Researchers at Duke University recently developed a three-dimensional map of the complex molecular circuitry of Francisella tularensis, the bacteria that causes tularemia, in order to better understand how the pathogen becomes virulent.
“Now we have the coordinates for stopping one of the most infectious agents known to man,” Maria A. Schumacher, senior author of the study and Duke University professor, said. “By having all of these pieces, and understanding how they fit together, we can design new drugs that can shut down virulence.”
Currently named as one of the six most concerning bioterrorism agents along with anthrax, botulism, viral hemorrhagic fever, smallpox and plague by the U.S. Centers for Disease Control and Prevention (CDC), F. tularensis is an extremely durable organism that has the ability to infect a variety of hosts including humans, rabbits and mosquitoes and can survive for weeks at a time in dead or decaying organisms.

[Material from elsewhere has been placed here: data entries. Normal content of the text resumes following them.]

/-- `ψ` is a nearest-neighbour path on `[0, N-1]`. [cite: MadrasSlade1993, Proposition 8.1.2 (proof)] -/
private theorem psi_adj (hυ : υ ∈ halfLoops d N I) (hN : 3 ≤ N) {i : ℕ} (hi : i + 1 ≤ N - 1) :
    (zdGraph d).Adj (psi N υ i) (psi N υ (i + 1)) := by
  obtain ⟨hs, -, -⟩ := mem_halfLoops'.1 hυ
  obtain ⟨-, -, hadj, -, -⟩ := loop_facts hs
  obtain ⟨-, hse, -⟩ := hitTime_spec (show 0 < N by omega) υ
  have h := hadj i (by omega)
  by_cases h1 : i + 1 < hitTime N υ
  · simp only [psi, if_pos h1, if_pos (show i < hitTime N υ by omega)]; exact h
  · by_cases h2 : i < hitTime N υ
    · have heq : i + 1 = hitTime N υ := by omega
      simp only [psi, if_pos h2, if_neg h1]
      rw [refl_of_eq (by rw [heq, hse])]; exact h
    · simp only [psi, if_neg h2, if_neg h1]; exact refl_adj h

/-- `ψ` is injective on `[0, N-1]`. [cite: MadrasSlade1993, Proposition 8.1.2 (proof: "`ψ` is a self-avoiding walk")] -/
private theorem psi_injOn (hυ : υ ∈ halfLoops d N I) (hN : 3 ≤ N) : Set.InjOn (psi N υ) {i | i ≤ N - 1} := by
  obtain ⟨hs, -, -⟩ := mem_halfLoops'.1 hυ
  obtain ⟨-, -, -, -, hinj⟩ := loop_facts hs
  intro i hi i' hi' h
  simp only [Set.mem_setOf_eq] at hi hi'
  have hiN : i ∈ {i | i < N} := by simp only [Set.mem_setOf_eq]; omega
  have hiN' : i' ∈ {i | i < N} := by simp only [Set.mem_setOf_eq]; omega
  by_cases h1 : i < hitTime N υ <;> by_cases h2 : i' < hitTime N υ
  · simp only [psi, if_pos h1, if_pos h2] at h; exact hinj hiN hiN' h
  · exfalso
    have a := ((psi_fst hυ hN hi).2.2.1 h1)
    have b := ((psi_fst hυ hN hi').2.2.2 (not_lt.1 h2))
    rw [h] at a; linarith
  · exfalso
    have a := ((psi_fst hυ hN hi').2.2.1 h2)
    have b := ((psi_fst hυ hN hi).2.2.2 (not_lt.1 h1))
    rw [h] at b; linarith
  · simp only [psi, if_neg h1, if_neg h2] at h; exact hinj hiN hiN' (refl_injective _ h)

/-- The last site of `ψ`: `ψ(N-1) = T_M(e_I)`, so `ψ₁(N-1) = 2M` and the transverse part is that of `e_I`.
[cite: MadrasSlade1993, Proposition 8.1.2 (proof, eq. (8.1.22))] -/
private theorem psi_last (hυ : υ ∈ halfLoops d N I) (hN : 3 ≤ N) :
    psi N υ (N - 1) = refl (maxX N υ) (ee I) := by
  obtain ⟨-, -, hlast⟩ := mem_halfLoops'.1 hυ
  obtain ⟨hsN, hse, -⟩ := hitTime_spec (show 0 < N by omega) υ
  by_cases h : N - 1 < hitTime N υ
  · omega
  · simp only [psi, if_neg h, hlast]

/-- **`ζ` is an `N`-step bridge from `0` whose endpoint has the transverse coordinates of `e_I`** (`υ ∈ Q_I[N]`,
`I ≠ 0`, `N ≥ 3`). [cite: MadrasSlade1993, Proposition 8.1.2 (proof: "`ζ ≡ φ ∘ ψ` is an `N`-step bridge", eq. (8.1.22))] -/
theorem unfold_mem (hυ : υ ∈ halfLoops d N I) (hI : I ≠ 0) (hN : 3 ≤ N) :
    unfold N υ ∈ bridges d N ∧ ∀ j : Fin d, j ≠ 0 → unfold N υ N j = ee I j := by
  have hM0 : 0 ≤ maxX N υ := by
    obtain ⟨-, hx0, -⟩ := mem_halfLoops'.1 hυ
    exact (hx0 0).trans (le_maxX υ (show 0 < N by omega))
  have hval : ∀ t, 1 ≤ t → t ≤ N → unfold N υ t = ee 0 + psi N υ (t - 1) := fun t h1 h2 => by
    simp only [unfold, if_neg (show t ≠ 0 by omega), min_eq_left (show t - 1 ≤ N - 1 by omega)]
  have hlastv : unfold N υ N = ee 0 + refl (maxX N υ) (ee I) := by rw [hval N (by omega) le_rfl, psi_last hυ hN]
  refine ⟨mem_bridges.2 ⟨mem_saws.2 ⟨by simp [unfold], fun t ht => ?_, fun t ht => ?_, ?_⟩, fun t h1 h2 => ?_⟩,
    fun j hj => ?_⟩
  · -- frozen
    simp only [unfold, if_neg (show t ≠ 0 by omega), if_neg (show N ≠ 0 by omega),
      min_eq_right (show N - 1 ≤ t - 1 by omega), min_eq_right (le_refl (N - 1))]
  · -- steps
    rcases Nat.eq_zero_or_pos t with rfl | hpos
    · rw [hval 1 le_rfl (by omega), zdGraph_adj_iff]
      refine ⟨0, Or.inl ?_⟩
      obtain ⟨hs, -, -⟩ := mem_halfLoops'.1 hυ
      obtain ⟨h0, -⟩ := loop_facts hs
      have : psi N υ 0 = 0 := by
        by_cases h : 0 < hitTime N υ
        · simp only [psi, if_pos h, h0]
        · obtain ⟨-, hse, -⟩ := hitTime_spec (show 0 < N by omega) υ
          have hs0 : hitTime N υ = 0 := by omega
          simp only [psi, if_neg h]
          rw [refl_of_eq (by rw [← hs0, hse])]; exact h0
      simp [unfold, this, ee]
    · rw [hval t hpos (by omega), hval (t + 1) (by omega) (by omega), show t + 1 - 1 = t - 1 + 1 by omega]
      have := psi_adj hυ hN (i := t - 1) (by omega)
      rw [zdGraph_adj_iff] at this ⊢
      obtain ⟨i, hi | hi⟩ := this
      · exact ⟨i, Or.inl (by rw [hi]; abel)⟩
      · exact ⟨i, Or.inr (by rw [hi]; abel)⟩
  · -- injective on `[0, N]`
    intro t ht t' ht' h
    simp only [Set.mem_setOf_eq] at ht ht'
    have key : ∀ t, 1 ≤ t → t ≤ N → 1 ≤ unfold N υ t 0 := fun t h1 h2 => by
      rw [hval t h1 h2]
      have := (psi_fst hυ hN (i := t - 1) (by omega)).1
      simp [ee]; linarith
    rcases Nat.eq_zero_or_pos t with rfl | hpos <;> rcases Nat.eq_zero_or_pos t' with rfl | hpos'
    · rfl
    · exfalso; have := key t' hpos' ht'; rw [← h] at this; simp [unfold] at this
    · exfalso; have := key t hpos ht; rw [h] at this; simp [unfold] at this
    · rw [hval t hpos ht, hval t' hpos' ht'] at h
      have h' := psi_injOn hυ hN (show t - 1 ∈ {i | i ≤ N - 1} by simp only [Set.mem_setOf_eq]; omega)
        (show t' - 1 ∈ {i | i ≤ N - 1} by simp only [Set.mem_setOf_eq]; omega) (add_left_cancel h)
      omega
  · -- bridge
    have h := psi_fst hυ hN (i := t - 1) (by omega)
    have hz : unfold N υ 0 = 0 := by simp [unfold]
    rw [hval t h1 h2, hlastv, hz]
    have hI0 : (ee I : Site d) 0 = 0 := by simp [ee, Pi.single_eq_of_ne (Ne.symm hI)]
    have he : (ee (0 : Fin d) : Site d) 0 = 1 := by simp [ee]
    simp only [Pi.add_apply, refl_zero, hI0, Pi.zero_apply, he]
    constructor <;> linarith [h.1, h.2.1]
  · rw [hlastv, Pi.add_apply, refl_ne _ _ hj]
    simp [ee, Pi.single_eq_of_ne hj]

According to the World Health Organization, 110 pounds of F. tularensis dispersed over a city of five million people could cause approximately 250,000 cases of severe illness and 19,000 deaths.
Despite decades of research, little is still known about the pathogen and even less is known about a cluster of genes known as “Francisella pathogenicity island” which is essential for the bacteria’s virulence.
To gain a better understanding of the pathogen, the researchers first conducted a number of structural, biochemical and cellular studies in order to define the molecular characteristics that turn pathogenicity genes on and off.
Specifically, the researchers suspected the alarmone known as ppGpp, a stress-sensing molecule that responds to stressful situations by promoting survival in bacteria, might be a cause. From that starting point, they began looking at factors that might interact with that alarmone, such as PigR, a protein pathogenicity island gene regulator, the macrophage growth locus proteins A and MgIA, and the starvation proteins A and SspA.
Utilizing a technique called x-ray crystallography, the researchers produced atomic-level three-dimensional structures of each protein and assembled them one by one, similar to a circuit board.
They found that MgIA and SspA combine to produce a two-part protein that contains a binding pocket on its underside for ppGpp. From there, it “recruits” PigR which stabilizes RNA polymerase to that area of the F. tularensis genome and creates a large complex that binds to the DNA to turn on the pathogenicity genes.
The researchers then developed mutations they destroyed the binding pocket for ppGpp, which disallowed the pathogenicity to be activated.
“We have uncovered a totally novel way for controlling virulence,” Rochard Brennan, professor of biochemistry at Duke, said. “If we could block this binding pocket, then we could stop virulence in F. tularensis. It would be a new way of fighting this bacteria, by disabling it with antivirulence drugs rather than by killing it outright with antibiotics.”
Research for the study was published in detail in a recent issue of the journal Genes and Development.